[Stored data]
/-! ## §2 The corner operator `X = ι₂ A₂(e₀) π₂` scales the Weil line `⋀ᵈ V_{ℂ,σ}` by `σ(e₀)` -/

omit [HodgeTensorFacts.{u, u}] in
include hπι₁ hπι₂ hsum hA₁ hA₂ in
/-- **The Weil line of the corner operator.**  For `X = ι₂ A₂(e₀) π₂` and `[E:ℚ] = 2`, `dim_ℚ V₂ = 2` (so `V_{2,ℂ,σ}` is a line): the line
`⋀ᵈ V_{ℂ,σ}` (`d = dim V_{ℂ,σ}`) lies in the `σ(e₀)`-eigenspace of `D_{X_ℂ}` — `V_{ℂ,σ} = ι₂ V_{2,ℂ,σ} ⊕ ι₁ V_{1,ℂ,σ}` has a basis of
`X_ℂ`-eigenvectors with eigenvalues `σ e₀` (once) and `0`. [cite: MoonenZarhin1999LowDim, Thm. 0.1 (4) and §3 (3.1)] [cite: Deligne1982HodgeCycles, §4 Prop. 4.4] -/
theorem weilLine_le_eigenspace_derivation_corner (hE2 : Module.finrank ℚ E = 2) (hV₂ : Module.finrank ℚ V₂ = 2) (e₀ : E)
    (σ : E →+* ℂ) {d : ℕ} (hd : Module.finrank ℂ ↥(⨅ e, Module.End.eigenspace ((A.ι e).baseChange ℂ) (σ e)) = d) :
    LinearMap.range (exteriorPower.map d (⨅ e, Module.End.eigenspace ((A.ι e).baseChange ℂ) (σ e)).subtype) ≤
      Module.End.eigenspace (derivationExteriorPower ((ι₂.toLinearMap ∘ₗ A₂.ι e₀ ∘ₗ π₂.toLinearMap).baseChange ℂ) d) (σ e₀) := by
  classical
  set N₁ := (⨅ e, Module.End.eigenspace ((A₁.ι e).baseChange ℂ) (σ e)) with hN₁
  set N₂ := (⨅ e, Module.End.eigenspace ((A₂.ι e).baseChange ℂ) (σ e)) with hN₂
  set N := (⨅ e, Module.End.eigenspace ((A.ι e).baseChange ℂ) (σ e)) with hN
  have h2 : Module.finrank ℂ N₂ = 1 := by rw [hN₂, A₂.finrank_iInf_eigenspace_of_finrank_eq_two hE2 σ, hV₂]
  have hadd := finrank_iInf_eigenspace_sum ι₁ π₁ ι₂ π₂ hπι₁ hπι₂ hsum A₁ A₂ A hA₁ hA₂ σ
  rw [← hN, ← hN₁, ← hN₂, hd, h2] at hadd
  -- bases: `u₀` spanning `N₂`, `b` a basis of `N₁`
  set d₁ := Module.finrank ℂ N₁ with hd₁
  obtain ⟨u₀, hu₀⟩ : ∃ u₀ : N₂, u₀ ≠ 0 := by
    by_contra h
    push Not at h
    haveI : Subsingleton N₂ := ⟨fun a b => by rw [h a, h b]⟩
    have : Module.finrank ℂ N₂ = 0 := Module.finrank_zero_of_subsingleton
    omega
  let b : Module.Basis (Fin d₁) ℂ N₁ := Module.finBasisOfFinrankEq ℂ N₁ rfl
  -- the family `v = (ι₂ u₀, ι₁ b₀, …, ι₁ b_{d₁-1})`
  have hdd : d₁ + 1 = d := by omega
  subst hdd
  let v : Fin (d₁ + 1) → ℂ ⊗[ℚ] V :=
    Fin.cons (ι₂.toLinearMap.baseChange ℂ (u₀ : ℂ ⊗[ℚ] V₂)) (fun j => ι₁.toLinearMap.baseChange ℂ (b j : ℂ ⊗[ℚ] V₁))
  let c : Fin (d₁ + 1) → ℂ := Fin.cons (σ e₀) (fun _ => 0)
  have hπι₁' : π₁.toLinearMap ∘ₗ ι₁.toLinearMap = LinearMap.id := LinearMap.ext hπι₁
  have hπι₂' : π₂.toLinearMap ∘ₗ ι₂.toLinearMap = LinearMap.id := LinearMap.ext hπι₂
  have hπ₁ι₂ : π₁.toLinearMap ∘ₗ ι₂.toLinearMap = 0 := LinearMap.ext (proj₁_incl₂_eq_zero_w ι₁ π₁ ι₂ π₂ hπι₁ hπι₂ hsum)
  have hπ₂ι₁ : π₂.toLinearMap ∘ₗ ι₁.toLinearMap = 0 := LinearMap.ext (proj₂_incl₁_eq_zero_w ι₁ π₁ ι₂ π₂ hπι₁ hπι₂ hsum)
  have e11 : ∀ y, π₁.toLinearMap.baseChange ℂ (ι₁.toLinearMap.baseChange ℂ y) = y := proj_incl_baseChange hπι₁'
  have e22 : ∀ y, π₂.toLinearMap.baseChange ℂ (ι₂.toLinearMap.baseChange ℂ y) = y := proj_incl_baseChange hπι₂'
  have e12 : ∀ y, π₁.toLinearMap.baseChange ℂ (ι₂.toLinearMap.baseChange ℂ y) = 0 := proj_incl_baseChange_eq_zero hπ₁ι₂
  have e21 : ∀ y, π₂.toLinearMap.baseChange ℂ (ι₁.toLinearMap.baseChange ℂ y) = 0 := proj_incl_baseChange_eq_zero hπ₂ι₁
  -- the family lies in `N`
  have hvN : ∀ i, v i ∈ N := by
    intro i
    refine Fin.cases ?_ (fun j => ?_) i
    · change ι₂.toLinearMap.baseChange ℂ (u₀ : ℂ ⊗[ℚ] V₂) ∈ N
      rw [hN, mem_iInf_eigenspace_sum_iff ι₁ π₁ ι₂ π₂ hπι₁ hπι₂ hsum A₁ A₂ A hA₁ hA₂ σ, e12, e22]
      exact ⟨Submodule.zero_mem _, u₀.2⟩
    · change ι₁.toLinearMap.baseChange ℂ (b j : ℂ ⊗[ℚ] V₁) ∈ N
      rw [hN, mem_iInf_eigenspace_sum_iff ι₁ π₁ ι₂ π₂ hπι₁ hπι₂ hsum A₁ A₂ A hA₁ hA₂ σ, e11, e21]
      exact ⟨(b j).2, Submodule.zero_mem _⟩
  -- the family is linearly independent
  have hli₁ : LinearIndependent ℂ (fun j => ι₁.toLinearMap.baseChange ℂ (b j : ℂ ⊗[ℚ] V₁)) := by
    have h := (b.linearIndependent.map' N₁.subtype (Submodule.ker_subtype N₁)).map'
      (ι₁.toLinearMap.baseChange ℂ) (LinearMap.ker_eq_bot.2 (Function.LeftInverse.injective e11))
    exact h
  have hli : LinearIndependent ℂ v := by
    refine linearIndependent_finCons.2 ⟨hli₁, fun hmem => hu₀ ?_⟩
    -- `ι₂ u₀ ∈ span (ι₁ b_j)` forces `u₀ = π₂ ι₂ u₀ = 0`
    have h0 : π₂.toLinearMap.baseChange ℂ (ι₂.toLinearMap.baseChange ℂ (u₀ : ℂ ⊗[ℚ] V₂)) = 0 := by
      have hle : Submodule.span ℂ (Set.range fun j => ι₁.toLinearMap.baseChange ℂ (b j : ℂ ⊗[ℚ] V₁)) ≤
          LinearMap.ker (π₂.toLinearMap.baseChange ℂ) := by
        rw [Submodule.span_le]
        rintro _ ⟨j, rfl⟩
        rw [SetLike.mem_coe, LinearMap.mem_ker, e21]
      exact hle hmem
    rw [e22] at h0
    exact Subtype.ext h0
  -- eigenvalues of `X_ℂ` on the family
  set X := ι₂.toLinearMap ∘ₗ A₂.ι e₀ ∘ₗ π₂.toLinearMap with hX
  have hXv : ∀ i, X.baseChange ℂ (v i) = c i • v i := by
    intro i
    refine Fin.cases ?_ (fun j => ?_) i
    · change X.baseChange ℂ (ι₂.toLinearMap.baseChange ℂ (u₀ : ℂ ⊗[ℚ] V₂)) = σ e₀ • ι₂.toLinearMap.baseChange ℂ (u₀ : ℂ ⊗[ℚ] V₂)
      have hu : (A₂.ι e₀).baseChange ℂ (u₀ : ℂ ⊗[ℚ] V₂) = σ e₀ • (u₀ : ℂ ⊗[ℚ] V₂) :=
        Module.End.mem_eigenspace_iff.1 ((Submodule.mem_iInf _).1 u₀.2 e₀)
      rw [hX, LinearMap.baseChange_comp, LinearMap.baseChange_comp, LinearMap.comp_apply, LinearMap.comp_apply, e22, hu, map_smul]
    · change X.baseChange ℂ (ι₁.toLinearMap.baseChange ℂ (b j : ℂ ⊗[ℚ] V₁)) = (0 : ℂ) • ι₁.toLinearMap.baseChange ℂ (b j : ℂ ⊗[ℚ] V₁)
      rw [hX, LinearMap.baseChange_comp, LinearMap.baseChange_comp, LinearMap.comp_apply, LinearMap.comp_apply, e21, map_zero,
        map_zero, zero_smul]
  have hsumc : ∑ i, c i = σ e₀ := by
    rw [Fin.sum_univ_succ]
    simp [c]
  rw [← hsumc]
  haveI : Module.Finite ℂ N := inferInstance
  exact range_exteriorPower_map_subtype_le_eigenspace_of_eigenbasis N hd v hli hvN _ c hXv
/-- `resEmb` is injective. [folklore] -/
theorem resEmb_injective {a b : AlgebraicClosure F} (h : (W.baseChange (AlgebraicClosure F)).toAffine.Nonsingular a b) :
    Function.Injective (resEmb W h) := by
  haveI : (kerPrime W h).asIdeal.IsMaximal := (kerPrime W h).isMaximal
  letI : Field (W.toAffine.CoordinateRing ⧸ (kerPrime W h).asIdeal) := Ideal.Quotient.field _
  exact (resEmb W h).toRingHom.injective

omit [W.IsElliptic] in
/-- `resEmb` of the class of `x` is `a`. [folklore] -/
theorem resEmb_mk_X {a b : AlgebraicClosure F} (h : (W.baseChange (AlgebraicClosure F)).toAffine.Nonsingular a b) :
    resEmb W h (Ideal.Quotient.mk _ (Affine.CoordinateRing.mk W.toAffine (C X))) = a := by
  rw [resEmb_mk, evalBase_mk]; simp [Polynomial.evalEval_C]

omit [W.IsElliptic] in
/-- `resEmb` of the class of `y` is `b`. [folklore] -/
theorem resEmb_mk_Y {a b : AlgebraicClosure F} (h : (W.baseChange (AlgebraicClosure F)).toAffine.Nonsingular a b) :
    resEmb W h (Ideal.Quotient.mk _ (Affine.CoordinateRing.mk W.toAffine X)) = b := by
  rw [resEmb_mk, evalBase_mk]; simp [Polynomial.evalEval_X]

omit [W.IsElliptic] in
/-- Two `k`-algebra maps out of `k[W]/𝔭` agreeing on the classes of `x` and `y` are equal. [folklore] -/
theorem algHom_quot_ext {a b : AlgebraicClosure F} (h : (W.baseChange (AlgebraicClosure F)).toAffine.Nonsingular a b)
    {A : Type*} [Semiring A] [Algebra F A]
    {f g : (W.toAffine.CoordinateRing ⧸ (kerPrime W h).asIdeal) →ₐ[F] A}
    (hx : f (Ideal.Quotient.mk _ (Affine.CoordinateRing.mk W.toAffine (C X))) =
      g (Ideal.Quotient.mk _ (Affine.CoordinateRing.mk W.toAffine (C X))))
    (hy : f (Ideal.Quotient.mk _ (Affine.CoordinateRing.mk W.toAffine X)) =
      g (Ideal.Quotient.mk _ (Affine.CoordinateRing.mk W.toAffine X))) : f = g := by
  refine Ideal.Quotient.algHom_ext F ?_
  exact algHom_coordinateRing_ext W hx hy

end ResEmb

/-! ### Over a finite field: the fibres of `belowPlace` are Frobenius orbits of size `deg v` -/

section Fibres

variable [W.IsElliptic] [Finite F]
variable (σ : Field.absoluteGaloisGroup F) (hσ : ∀ x : AlgebraicClosure F, σ • x = x ^ Nat.card F)

omit [W.IsElliptic] [Finite F] in
include hσ in
/-- `σ^j` acts on `k̄` as `x ↦ x^{q^j}`. [folklore] -/
theorem pow_smul_eq_pow_pow (j : ℕ) (x : AlgebraicClosure F) : (σ ^ j) • x = x ^ (Nat.card F ^ j) := by
  induction j with
  | zero => simp
  | succ j ih => rw [pow_succ', mul_smul, ih, hσ, ← pow_mul, ← pow_succ]

omit [W.IsElliptic] [Finite F] in
include hσ in
/-- **`σ^j (r(P)) = (r^{q^j})(P)`**: on the residue embedding, `σ^j ∘ resEmb = resEmb ∘ Frob^j`.
[cite: SilvermanAEC2009, II.§2] -/
theorem pow_smul_resEmb {a b : AlgebraicClosure F} (h : (W.baseChange (AlgebraicClosure F)).toAffine.Nonsingular a b)
    (j : ℕ) (c : W.toAffine.CoordinateRing ⧸ (kerPrime W h).asIdeal) :
    (σ ^ j) • resEmb W h c = resEmb W h (c ^ (Nat.card F ^ j)) := by
  rw [pow_smul_eq_pow_pow σ hσ, map_pow]

/-- The residue ring `k[W]/𝔭_P` is finite. [folklore] -/
instance finite_quot {a b : AlgebraicClosure F} (h : (W.baseChange (AlgebraicClosure F)).toAffine.Nonsingular a b) :
    Finite (W.toAffine.CoordinateRing ⧸ (kerPrime W h).asIdeal) :=
  Module.finite_of_finite F

/-- The order of the Frobenius of `k[W]/𝔭_P` is the degree of the place below `P`. [folklore] -/
theorem orderOf_frobeniusAlgHom_quot [Fintype F] {a b : AlgebraicClosure F}
    (h : (W.baseChange (AlgebraicClosure F)).toAffine.Nonsingular a b) :
    orderOf (FiniteField.frobeniusAlgHom F (W.toAffine.CoordinateRing ⧸ (kerPrime W h).asIdeal)) =
      (belowPlace W (.some a b h)).degree := by
  haveI : (kerPrime W h).asIdeal.IsMaximal := (kerPrime W h).isMaximal
  letI : Field (W.toAffine.CoordinateRing ⧸ (kerPrime W h).asIdeal) := Ideal.Quotient.field _
  rw [FiniteField.orderOf_frobeniusAlgHom, finrank_quot_eq_degree, belowPlace_some_eq_ofPrime]

include hσ in
/-- **`σ^{deg v} P = P`** for an affine geometric point `P` above the place `v`: the coordinates of
`P` lie in the field `k(P) ≅ k[W]/𝔭_P` of degree `deg v` over `k`. [cite: Stichtenoth2009, Thm. 3.6.3] -/
theorem pow_degree_smul_eq {a b : AlgebraicClosure F} (h : (W.baseChange (AlgebraicClosure F)).toAffine.Nonsingular a b) :
    (σ ^ (belowPlace W (.some a b h)).degree) • (show W.geomPoints from .some a b h) =
      (show W.geomPoints from .some a b h) := by
  haveI := Fintype.ofFinite F
  haveI : (kerPrime W h).asIdeal.IsMaximal := (kerPrime W h).isMaximal
  letI : Field (W.toAffine.CoordinateRing ⧸ (kerPrime W h).asIdeal) := Ideal.Quotient.field _
  set d := (belowPlace W (.some a b h)).degree with hd
  obtain ⟨h', e⟩ := smul_some_eq W (σ ^ d) h
  rw [e]
  have key : ∀ c : W.toAffine.CoordinateRing ⧸ (kerPrime W h).asIdeal,
      (σ ^ d) • resEmb W h c = resEmb W h c := by
    intro c
    rw [pow_smul_resEmb W σ hσ h d c]
    congr 1
    have hfrob := pow_orderOf_eq_one (FiniteField.frobeniusAlgHom F (W.toAffine.CoordinateRing ⧸ (kerPrime W h).asIdeal))
    rw [orderOf_frobeniusAlgHom_quot W h, ← hd] at hfrob
    have := DFunLike.congr_fun hfrob c
    rwa [AlgHom.coe_pow, FiniteField.coe_frobeniusAlgHom, pow_iterate, AlgHom.one_apply,
      Fintype.card_eq_nat_card] at this
  have ha : (σ ^ d) • a = a := by
    have := key (Ideal.Quotient.mk _ (Affine.CoordinateRing.mk W.toAffine (C X)))
    rwa [resEmb_mk_X] at this
  have hb : (σ ^ d) • b = b := by
    have := key (Ideal.Quotient.mk _ (Affine.CoordinateRing.mk W.toAffine X))
    rwa [resEmb_mk_Y] at this
  simp only [ha, hb]

include hσ in
/-- **The points `σ^j P`, `j < deg v`, are pairwise distinct** (`P` affine above `v`): if
`σ^i P = σ^j P` then `Frob^i = Frob^j` on `k[W]/𝔭_P` (compare on the classes of `x`, `y`), and the
Frobenius has order `deg v`. [cite: Stichtenoth2009, Thm. 3.6.3] -/
theorem pow_smul_injOn {a b : AlgebraicClosure F} (h : (W.baseChange (AlgebraicClosure F)).toAffine.Nonsingular a b) :
    Set.InjOn (fun j : ℕ => (σ ^ j) • (show W.geomPoints from .some a b h))
      (Set.Iio (belowPlace W (.some a b h)).degree) := by
  haveI := Fintype.ofFinite F
  haveI : (kerPrime W h).asIdeal.IsMaximal := (kerPrime W h).isMaximal
  letI : Field (W.toAffine.CoordinateRing ⧸ (kerPrime W h).asIdeal) := Ideal.Quotient.field _
  intro i hi j hj hij
  simp only at hij
  obtain ⟨hi', ei⟩ := smul_some_eq W (σ ^ i) h
  obtain ⟨hj', ej⟩ := smul_some_eq W (σ ^ j) h
  rw [ei, ej] at hij
  obtain ⟨ha, hb⟩ := Affine.Point.some.inj hij
  -- `Frob^i = Frob^j` on the residue ring
  set φ := FiniteField.frobeniusAlgHom F (W.toAffine.CoordinateRing ⧸ (kerPrime W h).asIdeal) with hφ
  have hpow : ∀ (k : ℕ) (c : W.toAffine.CoordinateRing ⧸ (kerPrime W h).asIdeal),
      (φ ^ k) c = c ^ (Nat.card F ^ k) := fun k c => by
    rw [AlgHom.coe_pow, hφ, FiniteField.coe_frobeniusAlgHom, pow_iterate, Fintype.card_eq_nat_card]
  have hφij : φ ^ i = φ ^ j := by
    refine algHom_quot_ext W h ?_ ?_
    · apply resEmb_injective W h
      rw [hpow, hpow, ← pow_smul_resEmb W σ hσ h, ← pow_smul_resEmb W σ hσ h, resEmb_mk_X, ha]
    · apply resEmb_injective W h
      rw [hpow, hpow, ← pow_smul_resEmb W σ hσ h, ← pow_smul_resEmb W σ hσ h, resEmb_mk_Y, hb]
  have hord := orderOf_frobeniusAlgHom_quot W h
  rw [← hφ] at hord
  refine pow_injOn_Iio_orderOf ?_ ?_ hφij
  · rw [Set.mem_Iio, hord]; exact hi
  · rw [Set.mem_Iio, hord]; exact hj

▶ ABOUT THIS TASK
Retype the records above, but only those lines that fall between the line containing "obtain ⟨u₀, hu₀⟩ : ∃ u₀ : N₂, u₀ ≠ 0 := by" and the line containing "ι₁ b₀, …, ι₁", with both of those lines included, exactly as written.

▶ EXERCISE RESPONSE
  obtain ⟨u₀, hu₀⟩ : ∃ u₀ : N₂, u₀ ≠ 0 := by
    by_contra h
    push Not at h
    haveI : Subsingleton N₂ := ⟨fun a b => by rw [h a, h b]⟩
    have : Module.finrank ℂ N₂ = 0 := Module.finrank_zero_of_subsingleton
    omega
  let b : Module.Basis (Fin d₁) ℂ N₁ := Module.finBasisOfFinrankEq ℂ N₁ rfl
  -- the family `v = (ι₂ u₀, ι₁ b₀, …, ι₁ b_{d₁-1})`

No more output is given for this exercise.